In response to questions from CNN, FIFA said its previous carbon footprint estimate was published in February 2021 and that actual differences would be addressed once the tournament has concluded.

Qatar has said it will offset the emissions by “investing in green projects” — a common way for companies and people to cancel the impact of their footprint. Organizers have established a “Global Carbon Council” tasked with “identifying quality projects.”

Climate experts, however, have highlighted the limitations of offsetting programs, such as tree planting, arguing that they are overused and their impact sometimes overstated, to allow for business-as-usual emissions from burning fossil fuels.
The Official Emblem of the FIFA World Cup Qatar 2022 is unveiled in Doha on September 3.
Carbon Market Watch published a report Tuesday that said the World Cup’s carbon credit plan supported projects with a “low level of environmental integrity” and had so far issued only 130,000 credits of the pledged 1.8 million. The World Cup is due to start in late November.

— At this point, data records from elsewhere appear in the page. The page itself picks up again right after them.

import Summits.MatrixMultiplication.OmegaCensus.GoldenUniformAll
import Summits.MatrixMultiplication.OmegaCensus.GoldenSmall
import Summits.MatrixMultiplication.OmegaCensus.GoldenFlip
import Summits.MatrixMultiplication.OmegaCensus.GoldenCerts1
import Summits.MatrixMultiplication.OmegaCensus.GoldenCerts2
import Summits.MatrixMultiplication.OmegaCensus.GoldenCerts3
import Summits.MatrixMultiplication.OmegaCensus.GoldenCerts4
import Summits.MatrixMultiplication.OmegaCensus.GoldenCerts5

/-!
# ω-census, family (b3): conjecture C9 — the golden groups `𝔽_p[ζ₅] ⋊ C₅` are not box-useful for EVERY prime `p` and every root `τ`

HONEST FRAMING (pub-omega census; verbatim): lottery ticket; floor = certified bounds/negative ranges.
Census BOOKKEEPING (conjecture C9 of the cell; pub-omega stpp-1 gen 22).  ASSEMBLY: `GoldCyc.not_boxUseful_ge` (`p ≥ 400`,
`GoldenUniformAll`) + the per-prime certificates `gold_p` for the 35 primes `p < 400` having a root of `x² + x = 1`
(`GoldenCerts1–5`; `p = 5, 11` by explicit patterns, `GoldenSmall`) transported to the other root by `GoldCyc.not_boxUseful_of_root`
(`GoldenFlip`) + `noroot_q` (`decide`) for the 43 primes `q < 400` without a root, over the complete list of primes below `400`.
**`GoldCyc.not_boxUseful`: for every prime `p` and every `τ ∈ 𝔽_p` with `τ² + τ = 1`, `𝔽_p[ζ] ⋊_ζ ℤ/5 = GoldCyc p τ` (order `5p²`)
is not box-useful** — box ratio `≥ 9/5` on the whole family.  For `p ≡ 4 (mod 5)` these are the Schmidt atoms `A(p,5) = 𝔽_{p²} ⋊ C₅`
(minimal non-nilpotent groups, `k = ord₅ p = 2`; orders `1805, 4205, 17405, …`), for `p ≡ 1 (mod 5)` the Frobenius groups
`C_p² ⋊ C₅`, for `p = 5` the extraspecial group `5^{1+2}_+`: C9 (b) (trivial centre / `[G:Z] = 25` ⇒ not useful) confirmed on all
of them (note HOME/pub-omega-stpp-1-g21/ATOMS-NONNILPOTENT-C9.md: with `A(p,2)`, `A(p,3)` (`FrobeniusAll`, `EisClassTable`), `A(2,5)`,
`A(3,5)` (`SchmidtAtomsQ5`) every Schmidt atom `A(p,q)` with `q ≤ 3`, or `q = 5` and `k ≤ 2`, is now kernel-certified not box-useful).
Nothing here is progress on `ω`.
-/

namespace Summit.MatrixMultiplication.OmegaCensus

namespace GoldArcs

/-! ### Primes below `400` without a root of `x² + x = 1` (`p = 2, 3` and `p ≡ ±2 (mod 5)`) -/

/-- `x² + x = 1` has no root modulo `2`. [folklore] -/
theorem noroot_2 : ∀ σ : ZMod 2, σ ^ 2 + σ ≠ 1 := by decide +kernel

/-- `x² + x = 1` has no root modulo `3`. [folklore] -/
theorem noroot_3 : ∀ σ : ZMod 3, σ ^ 2 + σ ≠ 1 := by decide +kernel

/-- `x² + x = 1` has no root modulo `7`. [folklore] -/
theorem noroot_7 : ∀ σ : ZMod 7, σ ^ 2 + σ ≠ 1 := by decide +kernel

/-- `x² + x = 1` has no root modulo `13`. [folklore] -/
theorem noroot_13 : ∀ σ : ZMod 13, σ ^ 2 + σ ≠ 1 := by decide +kernel

/-- `x² + x = 1` has no root modulo `17`. [folklore] -/
theorem noroot_17 : ∀ σ : ZMod 17, σ ^ 2 + σ ≠ 1 := by decide +kernel

/-- `x² + x = 1` has no root modulo `23`. [folklore] -/
theorem noroot_23 : ∀ σ : ZMod 23, σ ^ 2 + σ ≠ 1 := by decide +kernel

/-- `x² + x = 1` has no root modulo `37`. [folklore] -/
theorem noroot_37 : ∀ σ : ZMod 37, σ ^ 2 + σ ≠ 1 := by decide +kernel

/-- `x² + x = 1` has no root modulo `43`. [folklore] -/
theorem noroot_43 : ∀ σ : ZMod 43, σ ^ 2 + σ ≠ 1 := by decide +kernel

/-- `x² + x = 1` has no root modulo `47`. [folklore] -/
theorem noroot_47 : ∀ σ : ZMod 47, σ ^ 2 + σ ≠ 1 := by decide +kernel

/-- `x² + x = 1` has no root modulo `53`. [folklore] -/
theorem noroot_53 : ∀ σ : ZMod 53, σ ^ 2 + σ ≠ 1 := by decide +kernel

/-- `x² + x = 1` has no root modulo `67`. [folklore] -/
theorem noroot_67 : ∀ σ : ZMod 67, σ ^ 2 + σ ≠ 1 := by decide +kernel

/-- `x² + x = 1` has no root modulo `73`. [folklore] -/
theorem noroot_73 : ∀ σ : ZMod 73, σ ^ 2 + σ ≠ 1 := by decide +kernel

/-- `x² + x = 1` has no root modulo `83`. [folklore] -/
theorem noroot_83 : ∀ σ : ZMod 83, σ ^ 2 + σ ≠ 1 := by decide +kernel

/-- `x² + x = 1` has no root modulo `97`. [folklore] -/
theorem noroot_97 : ∀ σ : ZMod 97, σ ^ 2 + σ ≠ 1 := by decide +kernel

/-- `x² + x = 1` has no root modulo `103`. [folklore] -/
theorem noroot_103 : ∀ σ : ZMod 103, σ ^ 2 + σ ≠ 1 := by decide +kernel

/-- `x² + x = 1` has no root modulo `107`. [folklore] -/
theorem noroot_107 : ∀ σ : ZMod 107, σ ^ 2 + σ ≠ 1 := by decide +kernel

/-- `x² + x = 1` has no root modulo `113`. [folklore] -/
theorem noroot_113 : ∀ σ : ZMod 113, σ ^ 2 + σ ≠ 1 := by decide +kernel

/-- `x² + x = 1` has no root modulo `127`. [folklore] -/
theorem noroot_127 : ∀ σ : ZMod 127, σ ^ 2 + σ ≠ 1 := by decide +kernel

/-- `x² + x = 1` has no root modulo `137`. [folklore] -/
theorem noroot_137 : ∀ σ : ZMod 137, σ ^ 2 + σ ≠ 1 := by decide +kernel

/-- `x² + x = 1` has no root modulo `157`. [folklore] -/
theorem noroot_157 : ∀ σ : ZMod 157, σ ^ 2 + σ ≠ 1 := by decide +kernel

/-- `x² + x = 1` has no root modulo `163`. [folklore] -/
theorem noroot_163 : ∀ σ : ZMod 163, σ ^ 2 + σ ≠ 1 := by decide +kernel

/-- `x² + x = 1` has no root modulo `167`. [folklore] -/
theorem noroot_167 : ∀ σ : ZMod 167, σ ^ 2 + σ ≠ 1 := by decide +kernel

/-- `x² + x = 1` has no root modulo `173`. [folklore] -/
theorem noroot_173 : ∀ σ : ZMod 173, σ ^ 2 + σ ≠ 1 := by decide +kernel

/-- `x² + x = 1` has no root modulo `193`. [folklore] -/
theorem noroot_193 : ∀ σ : ZMod 193, σ ^ 2 + σ ≠ 1 := by decide +kernel

/-- `x² + x = 1` has no root modulo `197`. [folklore] -/
theorem noroot_197 : ∀ σ : ZMod 197, σ ^ 2 + σ ≠ 1 := by decide +kernel

/-- `x² + x = 1` has no root modulo `223`. [folklore] -/
theorem noroot_223 : ∀ σ : ZMod 223, σ ^ 2 + σ ≠ 1 := by decide +kernel

/-- `x² + x = 1` has no root modulo `227`. [folklore] -/
theorem noroot_227 : ∀ σ : ZMod 227, σ ^ 2 + σ ≠ 1 := by decide +kernel

/-- `x² + x = 1` has no root modulo `233`. [folklore] -/
theorem noroot_233 : ∀ σ : ZMod 233, σ ^ 2 + σ ≠ 1 := by decide +kernel

/-- `x² + x = 1` has no root modulo `257`. [folklore] -/
theorem noroot_257 : ∀ σ : ZMod 257, σ ^ 2 + σ ≠ 1 := by decide +kernel

/-- `x² + x = 1` has no root modulo `263`. [folklore] -/
theorem noroot_263 : ∀ σ : ZMod 263, σ ^ 2 + σ ≠ 1 := by decide +kernel

/-- `x² + x = 1` has no root modulo `277`. [folklore] -/
theorem noroot_277 : ∀ σ : ZMod 277, σ ^ 2 + σ ≠ 1 := by decide +kernel

/-- `x² + x = 1` has no root modulo `283`. [folklore] -/
theorem noroot_283 : ∀ σ : ZMod 283, σ ^ 2 + σ ≠ 1 := by decide +kernel

/-- `x² + x = 1` has no root modulo `293`. [folklore] -/
theorem noroot_293 : ∀ σ : ZMod 293, σ ^ 2 + σ ≠ 1 := by decide +kernel

/-- `x² + x = 1` has no root modulo `307`. [folklore] -/
theorem noroot_307 : ∀ σ : ZMod 307, σ ^ 2 + σ ≠ 1 := by decide +kernel

/-- `x² + x = 1` has no root modulo `313`. [folklore] -/
theorem noroot_313 : ∀ σ : ZMod 313, σ ^ 2 + σ ≠ 1 := by decide +kernel

/-- `x² + x = 1` has no root modulo `317`. [folklore] -/
theorem noroot_317 : ∀ σ : ZMod 317, σ ^ 2 + σ ≠ 1 := by decide +kernel

/-- `x² + x = 1` has no root modulo `337`. [folklore] -/
theorem noroot_337 : ∀ σ : ZMod 337, σ ^ 2 + σ ≠ 1 := by decide +kernel

/-- `x² + x = 1` has no root modulo `347`. [folklore] -/
theorem noroot_347 : ∀ σ : ZMod 347, σ ^ 2 + σ ≠ 1 := by decide +kernel

/-- `x² + x = 1` has no root modulo `353`. [folklore] -/
theorem noroot_353 : ∀ σ : ZMod 353, σ ^ 2 + σ ≠ 1 := by decide +kernel

/-- `x² + x = 1` has no root modulo `367`. [folklore] -/
theorem noroot_367 : ∀ σ : ZMod 367, σ ^ 2 + σ ≠ 1 := by decide +kernel

/-- `x² + x = 1` has no root modulo `373`. [folklore] -/
theorem noroot_373 : ∀ σ : ZMod 373, σ ^ 2 + σ ≠ 1 := by decide +kernel

/-- `x² + x = 1` has no root modulo `383`. [folklore] -/
theorem noroot_383 : ∀ σ : ZMod 383, σ ^ 2 + σ ≠ 1 := by decide +kernel

/-- `x² + x = 1` has no root modulo `397`. [folklore] -/
theorem noroot_397 : ∀ σ : ZMod 397, σ ^ 2 + σ ≠ 1 := by decide +kernel

/-- The primes below `400`. [folklore] -/
def primes400 : List ℕ :=
  [2, 3, 5, 7, 11, 13, 17, 19, 23, 29, 31, 37, 41, 43, 47, 53, 59, 61, 67, 71, 73, 79, 83, 89, 97, 101, 103, 107, 109, 113,
   127, 131, 137, 139, 149, 151, 157, 163, 167, 173, 179, 181, 191, 193, 197, 199, 211, 223, 227, 229, 233, 239, 241, 251,
   257, 263, 269, 271, 277, 281, 283, 293, 307, 311, 313, 317, 331, 337, 347, 349, 353, 359, 367, 373, 379, 383, 389, 397]

/-- Completeness of the list (by `decide`). [folklore] -/
theorem primes400_complete : ∀ q, q < 400 → Nat.Prime q → q ∈ primes400 := by
  decide +kernel

end GoldArcs

namespace GoldCyc

open GoldArcs

/-- **THEOREM (golden family, ALL primes, all roots).** For every prime `p` and every `τ ∈ 𝔽_p` with `τ² + τ = 1`, the golden
group `𝔽_p[ζ] ⋊_ζ ℤ/5 = GoldCyc p τ` is not box-useful. [folklore] -/
theorem not_boxUseful {p : ℕ} [Fact p.Prime] {τ : ZMod p} [hτ : Fact (τ ^ 2 + τ = 1)] : ¬ BoxUseful (GoldCyc p τ) := by
  by_cases h400 : 400 ≤ p
  · exact not_boxUseful_ge h400
  · have hmem := primes400_complete p (by omega) Fact.out
    simp only [primes400, List.mem_cons, List.not_mem_nil, or_false] at hmem
    rcases hmem with rfl | rfl | rfl | rfl | rfl | rfl | rfl | rfl | rfl | rfl | rfl | rfl | rfl | rfl | rfl | rfl | rfl | rfl | rfl | rfl | rfl | rfl | rfl | rfl | rfl | rfl | rfl | rfl | rfl | rfl | rfl | rfl | rfl | rfl | rfl | rfl | rfl | rfl | rfl | rfl | rfl | rfl | rfl | rfl | rfl | rfl | rfl | rfl | rfl | rfl | rfl | rfl | rfl | rfl | rfl | rfl | rfl | rfl | rfl | rfl | rfl | rfl | rfl | rfl | rfl | rfl | rfl | rfl | rfl | rfl | rfl | rfl | rfl | rfl | rfl | rfl | rfl | rfl
    · exact absurd hτ.out (noroot_2 τ)
    · exact absurd hτ.out (noroot_3 τ)
    · exact not_boxUseful_of_root GoldSmall.gold_5 τ
    · exact absurd hτ.out (noroot_7 τ)
    · exact not_boxUseful_of_root GoldSmall.gold_11 τ
    · exact absurd hτ.out (noroot_13 τ)
    · exact absurd hτ.out (noroot_17 τ)
    · exact not_boxUseful_of_root GoldArcs.gold_19 τ
    · exact absurd hτ.out (noroot_23 τ)
    · exact not_boxUseful_of_root GoldArcs.gold_29 τ
    · exact not_boxUseful_of_root GoldArcs.gold_31 τ
    · exact absurd hτ.out (noroot_37 τ)
    · exact not_boxUseful_of_root GoldArcs.gold_41 τ
    · exact absurd hτ.out (noroot_43 τ)
    · exact absurd hτ.out (noroot_47 τ)
    · exact absurd hτ.out (noroot_53 τ)
    · exact not_boxUseful_of_root GoldArcs.gold_59 τ
    · exact not_boxUseful_of_root GoldArcs.gold_61 τ
    · exact absurd hτ.out (noroot_67 τ)
    · exact not_boxUseful_of_root GoldArcs.gold_71 τ
    · exact absurd hτ.out (noroot_73 τ)
    · exact not_boxUseful_of_root GoldArcs.gold_79 τ
    · exact absurd hτ.out (noroot_83 τ)
    · exact not_boxUseful_of_root GoldArcs.gold_89 τ
    · exact absurd hτ.out (noroot_97 τ)
    · exact not_boxUseful_of_root GoldArcs.gold_101 τ
    · exact absurd hτ.out (noroot_103 τ)
    · exact absurd hτ.out (noroot_107 τ)
    · exact not_boxUseful_of_root GoldArcs.gold_109 τ
    · exact absurd hτ.out (noroot_113 τ)
    · exact absurd hτ.out (noroot_127 τ)
    · exact not_boxUseful_of_root GoldArcs.gold_131 τ
    · exact absurd hτ.out (noroot_137 τ)
    · exact not_boxUseful_of_root GoldArcs.gold_139 τ
    · exact not_boxUseful_of_root GoldArcs.gold_149 τ
    · exact not_boxUseful_of_root GoldArcs.gold_151 τ
    · exact absurd hτ.out (noroot_157 τ)
    · exact absurd hτ.out (noroot_163 τ)
    · exact absurd hτ.out (noroot_167 τ)
    · exact absurd hτ.out (noroot_173 τ)
    · exact not_boxUseful_of_root GoldArcs.gold_179 τ
    · exact not_boxUseful_of_root GoldArcs.gold_181 τ
    · exact not_boxUseful_of_root GoldArcs.gold_191 τ
    · exact absurd hτ.out (noroot_193 τ)
    · exact absurd hτ.out (noroot_197 τ)
    · exact not_boxUseful_of_root GoldArcs.gold_199 τ
    · exact not_boxUseful_of_root GoldArcs.gold_211 τ
    · exact absurd hτ.out (noroot_223 τ)
    · exact absurd hτ.out (noroot_227 τ)
    · exact not_boxUseful_of_root GoldArcs.gold_229 τ
    · exact absurd hτ.out (noroot_233 τ)
    · exact not_boxUseful_of_root GoldArcs.gold_239 τ
    · exact not_boxUseful_of_root GoldArcs.gold_241 τ
    · exact not_boxUseful_of_root GoldArcs.gold_251 τ
    · exact absurd hτ.out (noroot_257 τ)
    · exact absurd hτ.out (noroot_263 τ)
    · exact not_boxUseful_of_root GoldArcs.gold_269 τ
    · exact not_boxUseful_of_root GoldArcs.gold_271 τ
    · exact absurd hτ.out (noroot_277 τ)
    · exact not_boxUseful_of_root GoldArcs.gold_281 τ
    · exact absurd hτ.out (noroot_283 τ)
    · exact absurd hτ.out (noroot_293 τ)
    · exact absurd hτ.out (noroot_307 τ)
    · exact not_boxUseful_of_root GoldArcs.gold_311 τ
    · exact absurd hτ.out (noroot_313 τ)
    · exact absurd hτ.out (noroot_317 τ)
    · exact not_boxUseful_of_root GoldArcs.gold_331 τ
    · exact absurd hτ.out (noroot_337 τ)
    · exact absurd hτ.out (noroot_347 τ)
    · exact not_boxUseful_of_root GoldArcs.gold_349 τ
    · exact absurd hτ.out (noroot_353 τ)
    · exact not_boxUseful_of_root GoldArcs.gold_359 τ
    · exact absurd hτ.out (noroot_367 τ)
    · exact absurd hτ.out (noroot_373 τ)
    · exact not_boxUseful_of_root GoldArcs.gold_379 τ
    · exact absurd hτ.out (noroot_383 τ)
    · exact not_boxUseful_of_root GoldArcs.gold_389 τ
    · exact absurd hτ.out (noroot_397 τ)

/-- The `p`-only form: for every prime `p ≡ ±1 (mod 5)` or `p = 5` … — rather: whenever `𝔽_p` contains a root `τ` of `x² + x = 1`,
the group `GoldCyc p τ` of order `5p²` is not box-useful (restatement with the root as a hypothesis). [folklore] -/
theorem not_boxUseful' {p : ℕ} [Fact p.Prime] (τ : ZMod p) (hτ : τ ^ 2 + τ = 1) :
    haveI : Fact (τ ^ 2 + τ = 1) := ⟨hτ⟩
    ¬ BoxUseful (GoldCyc p τ) := by
  haveI : Fact (τ ^ 2 + τ = 1) := ⟨hτ⟩
  exact not_boxUseful

end GoldCyc

end Summit.MatrixMultiplication.OmegaCensus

The Carbon Market Watch report also claims FIFA’s estimated carbon emissions for the tournament have been grossly underestimated, criticizing “the choice of accounting approach.”

Commenting on the report, Qatar’s Supreme Committee for Delivery and Legacy, which is responsible for the event, said it was “speculative and inaccurate to draw conclusions” on its commitment to carbon neutrality.

“The methodology used to calculate the carbon-neutral commitment is best in practice and was designed to be based on actual activity data, after the FIFA World Cup has concluded,” it said in a statement sent in response to CNN’s questions. “This will be published, and any discrepancies will be explained and offset.”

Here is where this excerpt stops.